SYNTHESIS AND METABOLISM OF BIS-DIPHOSPHOINOSITOL TETRAKISPHOSPHATE IN-VITRO AND IN-VIVO

The pathway of synthesis and metabolism of bis-diphosphoinositol tetrakisphosphate (PP-InsP(4)-PP) was elucidated by high performance liquid chromatography using newly available H-3- and P-32-labeled substrates. Metabolites were also identified by using two purified phosphatases in a structurally diagnostic manner: tobacco ''pyrophosphatase'' (Shinshi, Ii,, Miwa, M., Kato, K., Noguchi, M. Matsushima, T., and Sugimura, T. (1976) Biochemistry 15, 2185-2190) and rat hepatic multiple inositol polyphosphate phosphatase (MIPP; Craxton, A., All, N., and Shears, S. B. (1995) Biochem. J. 305, 491-498). The demonstration that diphosphoinositol polyphosphates were hydrolyzed by MIPP provides new information on its substrate specificity, although MIPP did not metabolize significant amounts of these polyphosphates in either rat liver homogenates or intact AR4-2J cells. In liver homogenates, inositol hexakisphosphate (InsP(6)) was phosphorylated first to a diphosphoinositol pentakisphosphate (PP-InsP(5)) and then to PP-InsP(4)-PP. These kinase reactions were reversed by phosphatases, establishing two coupled substrate cycles.
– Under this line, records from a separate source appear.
end Literature.NumberTheory.Automorphic.MoebiusShift

end
import Literature.Barriers.NavierStokesRegularity.NavierStokesInequalityStructureCopies
import Mathlib.NumberTheory.ZetaValues
import HarnessLib

/-!
# The background copy (Lemma 5.3/13) and the far copies (Lemma 6.18) of Scheffer's arrangement

Barrier catalogue support file for `NavierStokesRegularity` (D-0021), on the discharge path of
fact C′ `Literature.Barriers.NavierStokesRegularity.NSICantorArrangementExists` of
`NavierStokesInequalityCantorArrangement` (W. S. Ożański, arXiv:1709.00602v4, §5.4 and §6.5).
Two estimates of the construction that are pure real analysis on a planar vector function, kept
free of structures so that they elaborate quickly:

* **Lemma 5.3** (held text: Lemma 13) — the background copy `U^{a,r}`, `a = -κr/ε`,
  `s²/r = 1.04 n⁴B/D`, `n = κ/ε`: on `BOX` its interaction function `F^{a,r,s} = (s²/r)F∘copyInv`
  has `1.03B ≤ F₁^{a,r,s} ≤ 1.05B` and `|F₂^{a,r,s}| ≤ 34 (C/D)(ε/κ) B` (printed: `≤ 0.01εB` for
  `κ = 10⁴C/D`; here for every `κ ≥ 1`), from Lemma 3.5 (v), (iv), (iii) supplied as hypotheses
  (`background_snd_mem`, `background_fst_le`);
* **Lemma 6.18 and §6.5 Step 2 (i)–(ii), Step 4 Case 2** — for `H* = Σ_{n<M} H(· - nX)`:
  the tail bound `Σ_{n≠k} |H(x₁-nX,x₂)| ≤ 0.01B` when `X⁴ ≥ 10600 C/B` (`tail_sum_le`, via
  `Σ_{j∈ℤ∖0} j⁻² = π²/3`), whence `H*₁ ≥ -1.02B` on the strip, `H*₁ ≥ 6.98B` on the boxes
  `SBOX_m`, and `|H*| ≤ 2·10⁴ C M/r⁴` at distance `≥ r/10` from the axis pieces
  (`hstar_snd_ge_strip`, `hstar_snd_ge_box`, `norm_hstar_le`).

Tree coordinates as in the sibling files (`q = (r, z)`, Ożański's `F₁ = (F q).2`, sup norm).

## References

* W. S. Ożański, arXiv:1709.00602v4 (2017/2019), Lemma 5.3 (proof), §5.4 (5.27) Case 2,
  Lemma 6.18, §6.5 Step 2 (i)–(ii), Step 4 Case 2. [`Ozanski2017NSISingular`]
* V. Scheffer, Comm. Math. Phys. 110 (1987), 525–551, §4 (Lemmas 4.7–4.18). [`Scheffer1987`]
-/

noncomputable section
The two dephosphorylations were probably performed by distinct phosphatases that were distinguished by their separate positional specificities, and their different sensitivities to inhibition by F- (IC50 values of 0.03 mM and 1.4 mM against PP-InsP(5) and PP-InsP(5)-PP, respectively). In [H-3]inositol-labeled AR4-2J cells, the steady-state levels of PP-[H-3]InsP(5) and PP-[H-3]InsP(4)-PP were, respectively, 2-3 and 0.6% of the level of [H-3]InsP(6). The ongoing turnover of these polyphosphates was revealed by treatment of cells with 0.8 mM NaF for 40 min, which reduced levels of [H-3]InsP(6) by 50%, increased the levels of PP-[H-3]InsP(5) 16-fold, and increased levels of PP-[H-3]InsP(4)-PP 5-fold. A large increase in levels of PP-[H-3]InsP(5) also occurred in cells treated with 10 mM NaF, but then no significant change to levels of PP-[H-3]InsP(4)-PP were observed; there may be important differences in the control of the turnover of these two compounds.